Chapter Fourty-four

第44話



前回の説明で連続ウェーブレット解析の概念はうまく伝えられただろうか? 今回は連続ウェーブレット解析の定番(?)となっているガボールウェーブレットを使って少し遊んでみよう。

ガボールウェーブレットは複素関数で
F(x,a,b) = (1/(16*√(π)))*exp(-((x-b)/a)^2/64)*exp(i*(x-b)/a)
と書かれる。

実部と虚部を分けて書くと
F(x,a,b) =(1/(16*√(π)))*{exp(-((x-b)/a)^2/64)*Cos((x-b)/a) + i*exp(-((x-b)/a)^2/64)*Sin((x-b)/a)}
となる。この関数の実部が前回使ったウェーブレットとなっている。

複素数を使うことにより、位相で結果が正負に振動するのを除くことができる。下の計算例は前回と同じ関数をガボールウェーブレットで解析したものだ。この方がずっと見やすい。

ダイアグラムは前回のダイアグラムにサインの項が追加になって、数値積分の後で複素数にしてから極座標に変換している。

実際にこれを使って、中年男性と女子高生の声を比較してみよう。"サークル"と発音したときの"サー"に相当する部分を切り出して比較することにした。約22kHzで録音したので0.05秒ぐらいの一瞬のデータとなる。

中年男性には普通のカタカナ発音で話してもらった。

女子高生には英語風に発音してもらった。

声の高さが違うことと、下のグラフでつながっている緑の帯が上のグラフではちぎれているのが顕著な違いと見れるかもしれない。つながった緑の帯は巻き舌の効果なのかもしれないと考えると、なかなか面白い。

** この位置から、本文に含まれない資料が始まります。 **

import Literature.Geometry.GeometricMeasureTheory.ConeHomotopy
import Literature.Geometry.GeometricMeasureTheory.CurrentsRestrict
import HarnessLib

/-!
# Flat distance between a cycle and its dilate, by the conical defect

For a current of integration `T = [W, θ, ξ]` on the unit ball `B` of a finite-dimensional real
inner product space which is a CYCLE of finite mass, and its dilate
`μ_{s#} T = [s W, θ(·/s), ξ(·/s)]` (`0 < s ≤ 1`; data transported as in `HolomorphicChain.blowUp`,
so that for blow-ups `μ_{s#} D_r = D_{r/s}` on `B(0,s)`), the difference tested on a form `ψ`
supported in `B(0,s)` is the cone integral of `ConeHomotopy.lean`, whence
(`abs_sub_dilate_apply_le`)

`|T(ψ) − (μ_{s#}T)(ψ)| ≤ (1 − s) · sup ‖dψ‖ · ∫_W |θ(y)| ‖y − z(y)‖ d𝓗^m(y)`

for any measurable choice `z(y) ∈ span ξ(y)` — with `z(y)` the orthogonal projection of `y` on the
approximate tangent plane this is `(1 − s) ‖dψ‖_∞ ∫ |θ| |y^⊥| d𝓗^m`, the **conical defect** of `T`
[Federer1969, 4.1.9 with 4.3.16]. Summed over dyadic scales, decay of the defect of the blow-ups
`D_r` gives their `𝓕^{loc}` convergence (tangent cones).

* `currentOfIntegration_dilate_apply` — `(μ_{s#}T)(ψ) = T(μ_s^* ψ) = ∫ θ ⟨s^m ψ(s y), ξ⟩ d𝓗^m`
  (push-forward formula of `CurrentsDilation.lean` + restriction `CurrentsRestrict.lean`);
* `sub_dilate_apply_eq_integral_cone` — `T(ψ) − (μ_{s#}T)(ψ) =` the cone integral (homotopy formula);
* `abs_sub_dilate_apply_le` — the defect estimate.

No definitions, no named facts.

## References

* H. Federer, *Geometric Measure Theory*, Springer 1969, 4.1.9, 4.3.16 [Federer1969].
-/

open Filter MeasureTheory TopologicalSpace Set Metric
open scoped Topology Distributions Interval ENNReal

namespace Literature.Geometry.GeometricMeasureTheory

-- Nested operator-norm instances on (duals of) `E [⋀^Fin m]→L[ℝ] ℝ`, as in `Currents.lean`.
set_option maxSynthPendingDepth 2

variable {V : Type*} [NormedAddCommGroup V] [InnerProductSpace ℝ V] [FiniteDimensional ℝ V]
  [MeasurableSpace V] [BorelSpace V] {k : ℕ} {B : Opens V}

omit [FiniteDimensional ℝ V] [MeasurableSpace V] [BorelSpace V] in
/-- A test form on `B` supported in the smaller ball `B(0,s) ⊆ B` is (the extension by zero of) a
test form on `B(0,s)`. [folklore] -/
theorem exists_testForm_of_tsupport_subset_ball (ψ : TestForm B (k + 1)) {s : ℝ}
    (hψs : tsupport ⇑ψ ⊆ Metric.ball (0 : V) s) :
    ∃ φ : TestForm (⟨Metric.ball (0 : V) s, Metric.isOpen_ball⟩ : Opens V) (k + 1), ∀ y, φ y = ψ y :=
  ⟨⟨ψ, ψ.contDiff, ψ.hasCompactSupport, hψs⟩, fun _ => rfl⟩

omit [FiniteDimensional ℝ V] in
/-- Transport of GLOBAL summability under `A = s⁻¹ •` (`0 < s`): if `θ ξ` is `𝓗^m ⌞ W`-integrable
then `(θ ξ) ∘ A` is `𝓗^m ⌞ A⁻¹W`-integrable (`A_#(𝓗^m ⌞ A⁻¹W) = sᵐ 𝓗^m ⌞ W`). [cite: Federer1969, 4.3.16] -/
theorem integrable_comp_inv_smul {m : ℕ} {F : Type*} [NormedAddCommGroup F] {η : V → F} {W : Set V}
    (hη : Integrable η ((μHE[m] : Measure V).restrict W)) {s : ℝ} (hs0 : 0 < s) :
    Integrable (fun y => η ((0 : V) + s⁻¹ • y))
      ((μHE[m] : Measure V).restrict ((fun y : V => (0 : V) + s⁻¹ • y) ⁻¹' W)) := by
  have hr : 0 < s⁻¹ := inv_pos.2 hs0
  let eA : V ≃ᵐ V :=
    ((Homeomorph.smulOfNeZero s⁻¹ hr.ne').trans (Homeomorph.addLeft (0 : V))).toMeasurableEquiv
  have heA : ⇑eA = fun y : V => (0 : V) + s⁻¹ • y := rfl
  have hmap := map_add_smul_restrict_preimage (m := m) (0 : V) hr W
  have key : Integrable η (Measure.map eA
      ((μHE[m] : Measure V).restrict ((fun y : V => (0 : V) + s⁻¹ • y) ⁻¹' W))) := by
    rw [heA, hmap]
    exact hη.smul_measure ENNReal.ofReal_ne_top
  exact (integrable_map_equiv eA η).1 key

omit [FiniteDimensional ℝ V] in
/-- **The dilate evaluated: `(μ_{s#}T)(ψ) = T(μ_s^* ψ)`.** For summable data `[W, θ, ξ]` on the unit
ball `B` (`W` measurable, `θ ξ` `𝓗^{k+1} ⌞ W`-integrable), `0 < s ≤ 1` and `ψ` supported in
`B(0,s)`, the dilated current `μ_{s#}T = [s W ∩ B(0,s), θ(·/s), ξ(·/s)]` (formed on `B`, its data
written as the pull-back under `A = s⁻¹ •` exactly as in `HolomorphicChain.blowUp`) satisfies
`(μ_{s#}T)(ψ) = ∫_W θ(y) (s^{k+1} ψ(s y))(ξ(y)) d𝓗^{k+1}(y) = T(μ_s^* ψ)`.
[cite: Federer1969, 4.1.9] -/
theorem currentOfIntegration_dilate_apply (hB : (B : Set V) = Metric.ball (0 : V) 1)
    {W : Set V} (hW : MeasurableSet W) (θ : V → ℤ) (ξ : V → Fin (k + 1) → V)
    (hintW : Integrable (fun x => (θ x : ℝ) • frameVector (ξ x))
      ((μHE[k + 1] : Measure V).restrict W))
    {s : ℝ} (hs0 : 0 < s) (hs1 : s ≤ 1) (ψ : TestForm B (k + 1))
    (hψs : tsupport ⇑ψ ⊆ Metric.ball (0 : V) s) :
    (currentOfIntegration ((fun y : V => (0 : V) + s⁻¹ • y) ⁻¹' W ∩ Metric.ball (0 : V) s)
        (fun y => θ ((0 : V) + s⁻¹ • y)) (fun y => ξ ((0 : V) + s⁻¹ • y)) : Current B (k + 1)) ψ =
      ∫ y in W, (θ y : ℝ) * (s ^ (k + 1) • ψ (s • y)) (ξ y) ∂(μHE[k + 1] : Measure V) := by
  have hint : LocallyIntegrableOn (fun x => (θ x : ℝ) • frameVector (ξ x)) (B : Set V)
      ((μHE[k + 1] : Measure V).restrict W) := hintW.locallyIntegrable.locallyIntegrableOn _
  -- the ball `B(0,s)` as an open set, and `ψ` on it
  set Bs : Opens V := ⟨Metric.ball (0 : V) s, Metric.isOpen_ball⟩ with hBs
  have hle : Bs ≤ B := by
    rw [← SetLike.coe_subset_coe, hB]
    exact Metric.ball_subset_ball hs1
  obtain ⟨φ, hφ⟩ := exists_testForm_of_tsupport_subset_ball ψ hψs
  have hA : (fun y : V => (0 : V) + s⁻¹ • y) '' (Bs : Set V) ⊆ B := by
    rw [hB]
    rintro _ ⟨y, hy, rfl⟩
    have hy' : ‖y‖ < s := mem_ball_zero_iff.1 hy
    show (0 : V) + s⁻¹ • y ∈ Metric.ball (0 : V) 1
    rw [mem_ball_zero_iff, zero_add, norm_smul, norm_inv, Real.norm_of_nonneg hs0.le,
      inv_mul_lt_iff₀ hs0]
    linarith
  -- the dilated current formed on `B` restricts to the one formed on `B(0,s)`
  have hintA : LocallyIntegrableOn
      (fun y => ((θ ((0 : V) + s⁻¹ • y) : ℤ) : ℝ) • frameVector (ξ ((0 : V) + s⁻¹ • y)))
      (B : Set V) ((μHE[k + 1] : Measure V).restrict
        ((fun y : V => (0 : V) + s⁻¹ • y) ⁻¹' W ∩ Metric.ball (0 : V) s)) := by
    have h := integrable_comp_inv_smul (η := fun x => (θ x : ℝ) • frameVector (ξ x)) hintW hs0
    exact (h.mono_measure (Measure.restrict_mono Set.inter_subset_left le_rfl)).locallyIntegrable
      |>.locallyIntegrableOn _
  have hrestr := congrArg (fun T : Current Bs (k + 1) => T φ)
    (currentOfIntegration_eq_comp_monoCLM hle hintA
      (W := (fun y : V => (0 : V) + s⁻¹ • y) ⁻¹' W ∩ Metric.ball (0 : V) s)
      (θ := fun y => θ ((0 : V) + s⁻¹ • y)) (ξ := fun y => ξ ((0 : V) + s⁻¹ • y)))
  have hmono : (TestFunction.monoCLM ℝ φ : TestForm B (k + 1)) = ψ := by
    apply TestFunction.ext
    intro y
    rw [congrFun (TestForm.monoCLM_apply_of_le hle φ) y, hφ]
  simp only [ContinuousLinearMap.comp_apply, hmono] at hrestr
  -- hrestr : [dil]_{Bs} φ = [dil]_B ψ
  rw [← hrestr]
  -- push-forward formula on `Bs → B`
  obtain ⟨ψ₂, hψ₂⟩ := exists_testFunction_comp_add_smul (Ω₁ := Bs) (Ω₂ := B) (0 : V)
    (inv_pos.2 hs0).ne' hA φ
  have hφψ₂ : ∀ y, φ y = ψ₂ ((0 : V) + s⁻¹ • y) := fun y => by
    rw [hψ₂, add_sub_cancel_left, smul_smul, inv_inv, mul_inv_cancel₀ hs0.ne', one_smul]
  have hpf := currentOfIntegration_preimage_add_smul_apply (Ω₁ := Bs) (Ω₂ := B) hW θ ξ (0 : V)
    (inv_pos.2 hs0) hA hint φ ψ₂ hφψ₂
  have hBs' : ((fun y : V => (0 : V) + s⁻¹ • y) ⁻¹' W ∩ (Bs : Set V)) =
      (fun y : V => (0 : V) + s⁻¹ • y) ⁻¹' W ∩ Metric.ball (0 : V) s := rfl
  rw [hBs'] at hpf
  rw [hpf, inv_inv, currentOfIntegration_apply hint, ← integral_const_mul]
  refine integral_congr_ae (Eventually.of_forall fun y => ?_)
  have e2 : ψ₂ y = ψ (s • y) := by rw [hψ₂, sub_zero, inv_inv, hφ]
  simp only [e2, ContinuousAlternatingMap.smul_apply, smul_eq_mul]
  ring

/-- **`T(ψ) − (μ_{s#}T)(ψ)` is the cone integral** for a summable cycle `T = [W, θ, ξ]` on the unit
ball (`∂T = 0` on `B`, `𝓗^{k+1}(W) < ∞`), `0 < s ≤ 1`, `spt ψ ⊆ B(0,s)`:
`T(ψ) − (μ_{s#}T)(ψ) = ∫_W θ(y) ⟨∫_s^1 t^{k+1} ι_y dψ(t y) dt, ξ(y)⟩ d𝓗^{k+1}(y)`.
[cite: Federer1969, 4.1.9] -/
theorem sub_dilate_apply_eq_integral_cone (hB : (B : Set V) = Metric.ball (0 : V) 1)
    {W : Set V} (hW : MeasurableSet W) (hWfin : (μHE[k + 1] : Measure V) W ≠ ∞) (θ : V → ℤ)
    (ξ : V → Fin (k + 1) → V)
    (hintW : Integrable (fun x => (θ x : ℝ) • frameVector (ξ x))
      ((μHE[k + 1] : Measure V).restrict W))
    (hcycle : Current.boundary (currentOfIntegration W θ ξ : Current B (k + 1)) = 0)
    {s : ℝ} (hs0 : 0 < s) (hs1 : s ≤ 1) (ψ : TestForm B (k + 1))
    (hψs : tsupport ⇑ψ ⊆ Metric.ball (0 : V) s) :
    (currentOfIntegration W θ ξ : Current B (k + 1)) ψ -
      (currentOfIntegration ((fun y : V => (0 : V) + s⁻¹ • y) ⁻¹' W ∩ Metric.ball (0 : V) s)
        (fun y => θ ((0 : V) + s⁻¹ • y)) (fun y => ξ ((0 : V) + s⁻¹ • y)) : Current B (k + 1)) ψ =
      ∫ y in W, ((θ y : ℝ) • frameVector (ξ y))
        (∫ t in s..1, t ^ (k + 1) • (extDeriv ⇑ψ (t • y)).curryLeft y) ∂(μHE[k + 1] : Measure V) := by
  haveI : IsFiniteMeasure ((μHE[k + 1] : Measure V).restrict W) :=
    ⟨by rw [Measure.restrict_apply_univ]; exact lt_top_iff_ne_top.2 hWfin⟩
  have hint : LocallyIntegrableOn (fun x => (θ x : ℝ) • frameVector (ξ x)) (B : Set V)
      ((μHE[k + 1] : Measure V).restrict W) := hintW.locallyIntegrable.locallyIntegrableOn _
  rw [currentOfIntegration_dilate_apply hB hW θ ξ hintW hs0 hs1 ψ hψs,
    currentOfIntegration_apply hint]
  have e : ∀ y, ((θ y : ℝ) • frameVector (ξ y)) (s ^ (k + 1) • ψ (s • y)) =
      (θ y : ℝ) * (s ^ (k + 1) • ψ (s • y)) (ξ y) := fun y => rfl
  have e' : ∀ y, ((θ y : ℝ) • frameVector (ξ y)) (ψ y) = (θ y : ℝ) * ψ y (ξ y) := fun y => rfl
  have h := integral_apply_sub_pullback_eq hB hintW hcycle hs0 hs1 ψ hψs
  simp_rw [e, e'] at h
  exact h

set_option maxHeartbeats 400000 in
/-- **The conical-defect estimate of the flat distance between a cycle and its dilate**: under the
hypotheses of `sub_dilate_apply_eq_integral_cone`, with `ξ(y)` orthonormal and a measurable
choice `z(y) ∈ span ξ(y)` for a.e. `y ∈ W`, `|θ| ‖y − z(y)‖` summable, and `‖dψ(x)‖ ≤ M`:
`|T(ψ) − (μ_{s#}T)(ψ)| ≤ (1 − s) · M · ∫_W |θ(y)| ‖y − z(y)‖ d𝓗^{k+1}(y)`.
With `z(y)` the orthogonal projection of `y` on the tangent plane the integral is the conical
defect `∫ |θ| |y^⊥| d𝓗^{k+1}` of `T`. [cite: Federer1969, 4.1.9] -/
theorem abs_sub_dilate_apply_le (hB : (B : Set V) = Metric.ball (0 : V) 1)
    {W : Set V} (hW : MeasurableSet W) (hWfin : (μHE[k + 1] : Measure V) W ≠ ∞) (θ : V → ℤ)
    (ξ : V → Fin (k + 1) → V) {z : V → V}
    (hintW : Integrable (fun x => (θ x : ℝ) • frameVector (ξ x))
      ((μHE[k + 1] : Measure V).restrict W))
    (hξ : ∀ᵐ y ∂((μHE[k + 1] : Measure V).restrict W),
      Orthonormal ℝ (ξ y) ∧ z y ∈ Submodule.span ℝ (Set.range (ξ y)))
    (hθz : Integrable (fun y => |(θ y : ℝ)| * ‖y - z y‖) ((μHE[k + 1] : Measure V).restrict W))
    (hcycle : Current.boundary (currentOfIntegration W θ ξ : Current B (k + 1)) = 0)
    {s : ℝ} (hs0 : 0 < s) (hs1 : s ≤ 1) (ψ : TestForm B (k + 1))
    (hψs : tsupport ⇑ψ ⊆ Metric.ball (0 : V) s) {M : ℝ}
    (hM : ∀ x, ‖extDeriv ⇑ψ x‖ ≤ M) :
    |(currentOfIntegration W θ ξ : Current B (k + 1)) ψ -
      (currentOfIntegration ((fun y : V => (0 : V) + s⁻¹ • y) ⁻¹' W ∩ Metric.ball (0 : V) s)
        (fun y => θ ((0 : V) + s⁻¹ • y)) (fun y => ξ ((0 : V) + s⁻¹ • y)) : Current B (k + 1)) ψ| ≤
      (1 - s) * M * ∫ y in W, |(θ y : ℝ)| * ‖y - z y‖ ∂(μHE[k + 1] : Measure V) := by
  have h := sub_dilate_apply_eq_integral_cone hB hW hWfin θ ξ hintW hcycle hs0 hs1 ψ hψs
  rw [h]
  obtain ⟨hdψ, -⟩ := exists_norm_extDeriv_le ⇑ψ ψ.contDiff (by simp) ψ.hasCompactSupport
  refine abs_integral_cone_le hξ hθz (extDeriv ⇑ψ) hM hs0 hs1 (k + 1) fun y => ?_
  have hg : Continuous (fun t : ℝ => (extDeriv ⇑ψ (t • y)).curryLeft y) :=
    (isBoundedBilinearMap_curryLeft (V := V) (F := ℝ) (k := k + 1)).continuous.comp
      ((hdψ.comp (continuous_id.smul continuous_const)).prodMk continuous_const)
  have hc : Continuous (fun t : ℝ => t ^ (k + 1) • (extDeriv ⇑ψ (t • y)).curryLeft y) :=
    (continuous_pow (k + 1)).smul hg
  exact hc.intervalIntegrable s 1

/-! ### Currents of integration whose carriers agree near the support of the form -/

omit [FiniteDimensional ℝ V] in
/-- **Locality in the carrier.** Two currents of integration with the same density and frame
whose (measurable) carriers agree inside an open set `U` take the same value on every test form
supported in `U` (both data locally summable, so both currents honest). Used to identify the
dilate `μ_{s#} D_r` of a blow-up with the blow-up `D_{r/s}` on forms supported in `B(0,s)`.
[cite: Federer1969, 4.1.7] -/
theorem currentOfIntegration_apply_eq_of_inter_eq {m : ℕ} {Ω : Opens V} {W₁ W₂ : Set V}
    (hW₁ : MeasurableSet W₁) (hW₂ : MeasurableSet W₂) {θ : V → ℤ} {ξ : V → Fin m → V}
    (h₁ : LocallyIntegrableOn (fun x => (θ x : ℝ) • frameVector (ξ x)) (Ω : Set V)
      ((μHE[m] : Measure V).restrict W₁))
    (h₂ : LocallyIntegrableOn (fun x => (θ x : ℝ) • frameVector (ξ x)) (Ω : Set V)
      ((μHE[m] : Measure V).restrict W₂))
    {U : Set V} (hU : W₁ ∩ U = W₂ ∩ U) (φ : TestForm Ω m) (hφ : tsupport ⇑φ ⊆ U) :
    (currentOfIntegration W₁ θ ξ : Current Ω m) φ = (currentOfIntegration W₂ θ ξ : Current Ω m) φ := by
  rw [currentOfIntegration_apply h₁, currentOfIntegration_apply h₂]
  have hzero : ∀ W : Set V, ∀ x ∈ W \ (W ∩ U), (θ x : ℝ) * φ x (ξ x) = 0 := by
    rintro W x ⟨hxW, hxU⟩
    have hx : x ∉ tsupport ⇑φ := fun h => hxU ⟨hxW, hφ h⟩
    rw [image_eq_zero_of_notMem_tsupport hx, ContinuousAlternatingMap.coe_zero, Pi.zero_apply,
      mul_zero]
  rw [setIntegral_eq_of_subset_of_forall_sdiff_eq_zero hW₁ Set.inter_subset_left (hzero W₁),
    setIntegral_eq_of_subset_of_forall_sdiff_eq_zero hW₂ Set.inter_subset_left (hzero W₂), hU]

end Literature.Geometry.GeometricMeasureTheory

計算時間は計っていないが、ゆっくりコーヒーを飲んでいるとやっと終わるぐらいの時間がかかった( PowerMac7500/100 + G3/233)。アクセントやイントネーションにも興味があったので、本当は単語全体にたいして解析したかったのだが、丸一日計算させても終わりそうもなかったのでごく短時間だけ切り取って計算せざるをえなかったのだ。マルクス的に表現すると、"計算速度は解析の質を規定する"と言い切っても間違いがないような状況である。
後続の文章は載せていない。